業星がそう言うと、周囲の空間が湾曲して変化していく。

それはまるで…

「なんだ、これは…。」

「戦場、でしょうか…?」


数多の死体、満たす硝煙の臭い。


「うぅ…これは…。」

「かなり不快ね…。」


業星が銃を構える。いつの間にか服装も軍服のようなものに変化していた。

「業よ、その重さを以て、全てを貫け。」


業星が放った弾丸は、ハントに向かう。

「クソッ!」

ハントは大剣で弾丸を弾こうとする。しかし、弾丸は大剣を弾き、

ハントの肩を掠める。


「ハント君!」

サンゲンが薙刀を持って業星へと走る。しかし。


「…!?」


サンゲンの動きが止まる。


「何よこれ…!」


杖を構えていたローラの体も静止している。


「サンゲンさん、ローラさん!?」

「何なのだ、これは…。体が、動かぬ…!」

「あれーハルト君。獣を気遣ってる暇はあるの?」

「業弾。」


ハルトに向かって飛んだ弾丸は、ハントによって寸前の所で弾かれた。

「おっと、学習されてたか。」

「当たり前だ。断ち切る意思がお前の力には有効だってなァ!」

ハントは大剣を振るう。しかしその剣には、黒い"何か"が纏わりついている。


「"業壁"。」

完全に黒い障壁によって防がれる。


「くッ…!」

「今度はこっちからさ。"環業"。」

業星が弾丸を放つと、ハントを避け、大きく回転した軌道を取る。

「これは…?」

「ハントさん、避けてください!何かがおかしいです!」


「業は巡る。その間の何もかもを潰してでもね。」

円を描いた弾丸の軌道はだんだんと小さくなっていき、やがて空間を押し潰す。

ハントはその軌道からなんとか抜け出し、再び突撃した。


「オラァ!」

「無駄だっての。"業壁"。」


再び。完全に防がれる。


「クソッ…。何だってんだ。」

「悪いけど、グレイス君のそれと同じと思わない方がいい。
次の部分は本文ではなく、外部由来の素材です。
import Summits.Ventures.Crystal3D.Theorems.StickyWulffConstantPolycrystalWulffBoundMergingCalculus

/-!
# `PolycrystalWulffBound`, line `PolyDensity`: the TWO-CLASS MERGE — the energy of a texture whose
# grains carry only two bodies dominates the energy of the merged two-grain texture
# (crux `stmt-Ventures-19482`; P-map item «single-axis residual ≡ two-phase inequality», memo P-L2-g15 §5(7))

Route `StickyWulffConstant` of the venture `Summits/Ventures/Crystal3D`, second prover lane (poly-p2,
gen 15).  Co-axial fcc lattices about one axis carry only two Wulff bodies (`W` and its `π`-rotated
twin, `cruxWulffBody_eq_or_eq_reflection_image`), the walls inside a body class are charged
non-negatively, and walls across the classes are charged at least `c₀` (`= ½`) against one common
kernel `D₀` (`= Dsc m`).  For pairwise disjoint polyhedral grains of finite volume this file proves the
bookkeeping inequality

  `[per K₁ S₁ − ι_{K₁}(S₁,S₂)] + [per K₂ S₂ − ι_{K₂}(S₂,S₁)] + c₀·ι_{D₀}(S₁,S₂)`
  `   ≤ Σ_f [per K_{cls f} (G f) − Σ_{g≠f} ι_{K_{cls f}}(G f, G g)] + Σ_{f≠g} (c f g/2)·ι_{D f g}(G f, G g)`

(`energy_twoClassMerged_le`; `S_b = ⋃_{cls f = b} G f`, `ι_K(S,T) = (per K S + per K T − per K (S ∪ T))/2`):
the free energies AGREE (`freeEnergy_eq_merged_texture`, inclusion–exclusion for polyhedral grains) and
the wall term only loses the non-negative same-class walls (`iota_nonneg_of_poly`) and the excess charge
`c f g − c₀`, the cross-class interfaces adding up by bilinearity (`two_iota_biUnion_biUnion`).
CONSEQUENCE (the reduction booked in memo P-L2-g15 §5(7)): the crux on ALL single-axis polyhedral
textures follows from the crux on TWO-GRAIN co-axial textures `(S₁, S₂)` at charge `½` — i.e. the
single-axis residual of the P map is ONE two-phase twin inequality
`F(E,S) ≥ 6·2^{1/3}(√2·|E|)^{2/3}`.
WHAT THIS IS NOT: the two-phase inequality itself; anything about generic (non-co-axial) walls; the
crux is not claimed.
-/

noncomputable section

namespace Summit.Ventures.Crystal3D.Theorems

open MeasureTheory Set Metric
open scoped RealInnerProductSpace ENNReal Pointwise
open Summit.Ventures.Crystal3D.Cruxes.TextureLiminf.TexShadow
open Literature.Analysis.Convexity

/-- **Two-class merge.**  Pairwise disjoint polyhedral grains `G f` of finite volume, a class map
`cls : Fin n → Bool`, class bodies `K b` and pair kernels `D f g` (all origin-symmetric compact convex
`∋ 0`), a common cross-class kernel `D₀` (`D f g = D₀` whenever `cls f ≠ cls g`), charges `c f g ≥ 0`
with `c f g ≥ c₀` across the classes.  Then the energy of the merged two-grain texture
`(S_true, S_false)`, `S_b = ⋃_{cls f = b} G f`, with cross charge `c₀` is at most the energy of the
texture. -/
theorem energy_twoClassMerged_le {n : ℕ} (G : Fin n → Set E3)
    (hPoly : ∀ f, ∃ (k : ℕ) (H : Fin k → Finset (E3 × ℝ)), G f = ⋃ i, polytope (H i))
    (hvol : ∀ f, volume (G f) < ⊤) (hdisjG : ∀ f g, f ≠ g → Disjoint (G f) (G g))
    (cls : Fin n → Bool) (K : Bool → Set E3) (hKc : ∀ b, IsCompact (K b)) (hKv : ∀ b, Convex ℝ (K b))
    (hK0 : ∀ b, (0 : E3) ∈ K b) (hKs : ∀ b, -K b = K b)
    (D : Fin n → Fin n → Set E3) (hDc : ∀ f g, IsCompact (D f g)) (hDv : ∀ f g, Convex ℝ (D f g))
    (hD0 : ∀ f g, (0 : E3) ∈ D f g)
    (D₀ : Set E3) (hD₀c : IsCompact D₀) (hD₀v : Convex ℝ D₀) (hD₀0 : (0 : E3) ∈ D₀) (hD₀s : -D₀ = D₀)
    (hDD₀ : ∀ f g, cls f ≠ cls g → D f g = D₀)
    (c : Fin n → Fin n → ℝ) (hc0 : ∀ f g, f ≠ g → 0 ≤ c f g) (c₀ : ℝ)
    (hcc₀ : ∀ f g, cls f ≠ cls g → c₀ ≤ c f g) :
    (per (K true) (⋃ f ∈ Finset.univ.filter (fun f => cls f = true), G f) -
        (per (K true) (⋃ f ∈ Finset.univ.filter (fun f => cls f = true), G f) +
          per (K true) (⋃ f ∈ Finset.univ.filter (fun f => cls f = false), G f) -
          per (K true) ((⋃ f ∈ Finset.univ.filter (fun f => cls f = true), G f) ∪
            ⋃ f ∈ Finset.univ.filter (fun f => cls f = false), G f)) / 2) +
      (per (K false) (⋃ f ∈ Finset.univ.filter (fun f => cls f = false), G f) -
        (per (K false) (⋃ f ∈ Finset.univ.filter (fun f => cls f = false), G f) +
          per (K false) (⋃ f ∈ Finset.univ.filter (fun f => cls f = true), G f) -
          per (K false) ((⋃ f ∈ Finset.univ.filter (fun f => cls f = false), G f) ∪
            ⋃ f ∈ Finset.univ.filter (fun f => cls f = true), G f)) / 2) +
      c₀ * ((per D₀ (⋃ f ∈ Finset.univ.filter (fun f => cls f = true), G f) +
          per D₀ (⋃ f ∈ Finset.univ.filter (fun f => cls f = false), G f) -
          per D₀ ((⋃ f ∈ Finset.univ.filter (fun f => cls f = true), G f) ∪
            ⋃ f ∈ Finset.univ.filter (fun f => cls f = false), G f)) / 2) ≤
    (∑ f, (per (K (cls f)) (G f) - ∑ g, (if f = g then 0 else
        (per (K (cls f)) (G f) + per (K (cls f)) (G g) - per (K (cls f)) (G f ∪ G g)) / 2))) +
      ∑ f, ∑ g, (if f = g then 0 else
        c f g / 2 * ((per (D f g) (G f) + per (D f g) (G g) - per (D f g) (G f ∪ G g)) / 2)) := by
  classical
  set I : Finset (Fin n) := Finset.univ.filter (fun f => cls f = true) with hI
  set J : Finset (Fin n) := Finset.univ.filter (fun f => cls f = false) with hJ
  set S₁ : Set E3 := ⋃ f ∈ I, G f with hS₁
  set S₂ : Set E3 := ⋃ f ∈ J, G f with hS₂
  -- (1) the free energies agree
  have hfree := freeEnergy_eq_merged_texture G hPoly hvol hdisjG cls Finset.univ
    (fun f => Finset.mem_univ _) K hKc hKv hK0 hKs
  have hfree' : (∑ f, (per (K (cls f)) (G f) - ∑ g, (if f = g then 0 else
        (per (K (cls f)) (G f) + per (K (cls f)) (G g) - per (K (cls f)) (G f ∪ G g)) / 2))) =
      (per (K true) S₁ - (per (K true) S₁ + per (K true) S₂ - per (K true) (S₁ ∪ S₂)) / 2) +
      (per (K false) S₂ - (per (K false) S₂ + per (K false) S₁ - per (K false) (S₂ ∪ S₁)) / 2) := by
    rw [hfree, Fintype.sum_bool, Fintype.sum_bool, Fintype.sum_bool]
    simp only [if_true, Bool.true_eq_false, if_false, Bool.false_eq_true, hS₁, hS₂, hI, hJ]
    ring
  -- (2) the wall term
  set T : Fin n → Fin n → ℝ := fun f g => if f = g then 0 else
      c f g / 2 * ((per (D f g) (G f) + per (D f g) (G g) - per (D f g) (G f ∪ G g)) / 2) with hT
  have hι0 : ∀ f g, f ≠ g → ∀ (L : Set E3), IsCompact L → Convex ℝ L → (0 : E3) ∈ L →
      0 ≤ per L (G f) + per L (G g) - per L (G f ∪ G g) :=
    fun f g hfg L hL hLv hL0 => iota_nonneg_of_poly G hPoly hvol hdisjG hL hLv hL0 hfg
  have hT0 : ∀ f g, 0 ≤ T f g := by
    intro f g
    by_cases hfg : f = g
    · simp [hT, hfg]
    · simp only [hT, if_neg hfg]
      exact mul_nonneg (div_nonneg (hc0 f g hfg) (by norm_num))
        (div_nonneg (hι0 f g hfg (D f g) (hDc f g) (hDv f g) (hD0 f g)) (by norm_num))
  -- cross pairs dominate `(c₀/2)·ι_{D₀}`
  set U : Fin n → Fin n → ℝ := fun f g =>
      (per D₀ (G f) + per D₀ (G g) - per D₀ (G f ∪ G g)) with hU
  have hTU : ∀ f ∈ I, ∀ g ∈ J, c₀ / 2 * (U f g / 2) ≤ T f g := by
    intro f hf g hg
    have hcf : cls f = true := (Finset.mem_filter.1 hf).2
    have hcg : cls g = false := (Finset.mem_filter.1 hg).2
    have hne : cls f ≠ cls g := by rw [hcf, hcg]; decide
    have hfg : f ≠ g := fun h => by rw [h, hcg] at hcf; exact absurd hcf (by decide)
    simp only [hT, if_neg hfg, hDD₀ f g hne, hU]
    have hιnn := hι0 f g hfg D₀ hD₀c hD₀v hD₀0
    exact mul_le_mul_of_nonneg_right (div_le_div_of_nonneg_right (hcc₀ f g hne) (by norm_num))
      (div_nonneg hιnn (by norm_num))
  have hTU' : ∀ f ∈ J, ∀ g ∈ I, c₀ / 2 * (U f g / 2) ≤ T f g := by
    intro f hf g hg
    have hcf : cls f = false := (Finset.mem_filter.1 hf).2
    have hcg : cls g = true := (Finset.mem_filter.1 hg).2
    have hne : cls f ≠ cls g := by rw [hcf, hcg]; decide
    have hfg : f ≠ g := fun h => by rw [h, hcg] at hcf; exact absurd hcf (by decide)
    simp only [hT, if_neg hfg, hDD₀ f g hne, hU]
    have hιnn := hι0 f g hfg D₀ hD₀c hD₀v hD₀0
    exact mul_le_mul_of_nonneg_right (div_le_div_of_nonneg_right (hcc₀ f g hne) (by norm_num))
      (div_nonneg hιnn (by norm_num))
  -- split the double sum: all terms are nonnegative, keep only `I × J` and `J × I`
  have hIJ : Disjoint I J := by
    rw [Finset.disjoint_left]
    intro f hf hf'
    have h1 : cls f = true := (Finset.mem_filter.1 hf).2
    have h2 : cls f = false := (Finset.mem_filter.1 hf').2
    rw [h1] at h2; exact absurd h2 (by decide)
  have hIJu : I ∪ J = Finset.univ := by
    ext f
    rw [Finset.mem_union, hI, hJ, Finset.mem_filter, Finset.mem_filter]
    simp only [Finset.mem_univ, true_and, iff_true]
    cases cls f <;> simp
  have hsum_ge : c₀ / 2 * ((∑ f ∈ I, ∑ g ∈ J, U f g) / 2) + c₀ / 2 * ((∑ f ∈ J, ∑ g ∈ I, U f g) / 2) ≤
      ∑ f, ∑ g, T f g := by
    have h1 : (∑ f, ∑ g, T f g) = ∑ f ∈ I ∪ J, ∑ g ∈ I ∪ J, T f g := by rw [hIJu]
    rw [h1, Finset.sum_union hIJ]
    have hA : c₀ / 2 * ((∑ f ∈ I, ∑ g ∈ J, U f g) / 2) ≤ ∑ f ∈ I, ∑ g ∈ I ∪ J, T f g := by
      rw [show c₀ / 2 * ((∑ f ∈ I, ∑ g ∈ J, U f g) / 2) = ∑ f ∈ I, ∑ g ∈ J, c₀ / 2 * (U f g / 2) by
        rw [Finset.sum_div, Finset.mul_sum]
        refine Finset.sum_congr rfl fun f _ => ?_
        rw [Finset.sum_div, Finset.mul_sum]]
      refine Finset.sum_le_sum fun f hf => ?_
      calc (∑ g ∈ J, c₀ / 2 * (U f g / 2)) ≤ ∑ g ∈ J, T f g := Finset.sum_le_sum fun g hg => hTU f hf g hg
        _ ≤ ∑ g ∈ I ∪ J, T f g :=
            Finset.sum_le_sum_of_subset_of_nonneg Finset.subset_union_right fun g _ _ => hT0 f g
    have hB : c₀ / 2 * ((∑ f ∈ J, ∑ g ∈ I, U f g) / 2) ≤ ∑ f ∈ J, ∑ g ∈ I ∪ J, T f g := by
      rw [show c₀ / 2 * ((∑ f ∈ J, ∑ g ∈ I, U f g) / 2) = ∑ f ∈ J, ∑ g ∈ I, c₀ / 2 * (U f g / 2) by
        rw [Finset.sum_div, Finset.mul_sum]
        refine Finset.sum_congr rfl fun f _ => ?_
        rw [Finset.sum_div, Finset.mul_sum]]
      refine Finset.sum_le_sum fun f hf => ?_
      calc (∑ g ∈ I, c₀ / 2 * (U f g / 2)) ≤ ∑ g ∈ I, T f g := Finset.sum_le_sum fun g hg => hTU' f hf g hg
        _ ≤ ∑ g ∈ I ∪ J, T f g :=
            Finset.sum_le_sum_of_subset_of_nonneg Finset.subset_union_left fun g _ _ => hT0 f g
    linarith
  -- bilinearity of the interfaces over the two classes
  have hbil : per D₀ S₁ + per D₀ S₂ - per D₀ (S₁ ∪ S₂) = ∑ f ∈ I, ∑ g ∈ J, U f g :=
    two_iota_biUnion_biUnion G hPoly hvol hdisjG hD₀c hD₀v hD₀0 hD₀s hIJ
  have hbil' : per D₀ S₂ + per D₀ S₁ - per D₀ (S₂ ∪ S₁) = ∑ f ∈ J, ∑ g ∈ I, U f g :=
    two_iota_biUnion_biUnion G hPoly hvol hdisjG hD₀c hD₀v hD₀0 hD₀s hIJ.symm
  have hwall : c₀ * ((per D₀ S₁ + per D₀ S₂ - per D₀ (S₁ ∪ S₂)) / 2) ≤ ∑ f, ∑ g, T f g := by
    have e : c₀ * ((per D₀ S₁ + per D₀ S₂ - per D₀ (S₁ ∪ S₂)) / 2) =
        c₀ / 2 * ((∑ f ∈ I, ∑ g ∈ J, U f g) / 2) + c₀ / 2 * ((∑ f ∈ J, ∑ g ∈ I, U f g) / 2) := by
      rw [← hbil, ← hbil', union_comm S₂ S₁]; ring
    rw [e]; exact hsum_ge
  -- assemble
  rw [hfree']
  have hTsum : (∑ f, ∑ g, T f g) = ∑ f, ∑ g, (if f = g then 0 else
      c f g / 2 * ((per (D f g) (G f) + per (D f g) (G g) - per (D f g) (G f ∪ G g)) / 2)) := rfl
  rw [← hTsum]
  linarith [hwall]

end Summit.Ventures.Crystal3D.Theorems

end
」

「それに…。"気づいてる"よ。」


「クッ…。清水脈"絶痕"!」

息を潜めていたハルトが突撃する。しかし。


「輪業。」


業星は足元に二発。弾丸を撃ちこむ。

すると弾丸は影に沈み、再び実体を持って背後から襲い来る。

「がぁっ…!」

「業は巡る。避けられたと思わない方が良いよ?」


「ハルト!」

ハルトは背中から血を流す。

「大丈夫ですって、これしきの傷…!」


ハントは業星を睨む。

「てめェ…!」

「はは、怖い怖い。」


ハントとハルトは機会をうかがい、慎重に行動する。

「あれ?もっと来てよ、積極的にさぁ。」

「じゃなきゃ…。」


業星は隠れていたローラとサンゲンの方に銃口を向ける。

「この獣共を、殺しちゃうかもね?」

「…!」


「業を持たぬ獣共は、業に満ちたこの空間じゃ息さえ苦しいのさ。一体どうして抗えよう?」

「もちろん、獣共を見捨てるなら…」


ハントは業星の言葉を待たず突撃する。

「おっ、いいね!盛り上がって来た!」

業壁で防ぎながら、業星は言う。


「ま、喰らってやるつもりは毛頭ないけどね?」

「まだ!こっちです!」

側面からハルトが斬りかかる。しかし。


「"廻業"。」

ハントの正面から、黒い何かで構成された大剣が振り下ろされる。

また、ハルトの側面からもそれと同じ太刀が飛んで来る。

「うぉッ…!?」

「これは…ッ!」


「これは君たちが為した業だ。業は巡る。君がしてきたことも同様にね。」

「クソッ!」

「これらは君らと同じ"重さ"を持っている。防げても…弾けるかな?」


しかしハルトは、太刀を横に流して躱し、業星に斬りかかる。

「なっ…やるね。」

「磨いた技術を…今の一瞬の業如きが真似できるものか!」


しかし業星には傷一つ付かない。


「業は私の運命の相手さ。全て抱いて見せようか。」

「断ち切る意思を持ってなお…!」


「ま、最後まで立っていられるか、見ものだよ。」

業星はくすくすと笑う。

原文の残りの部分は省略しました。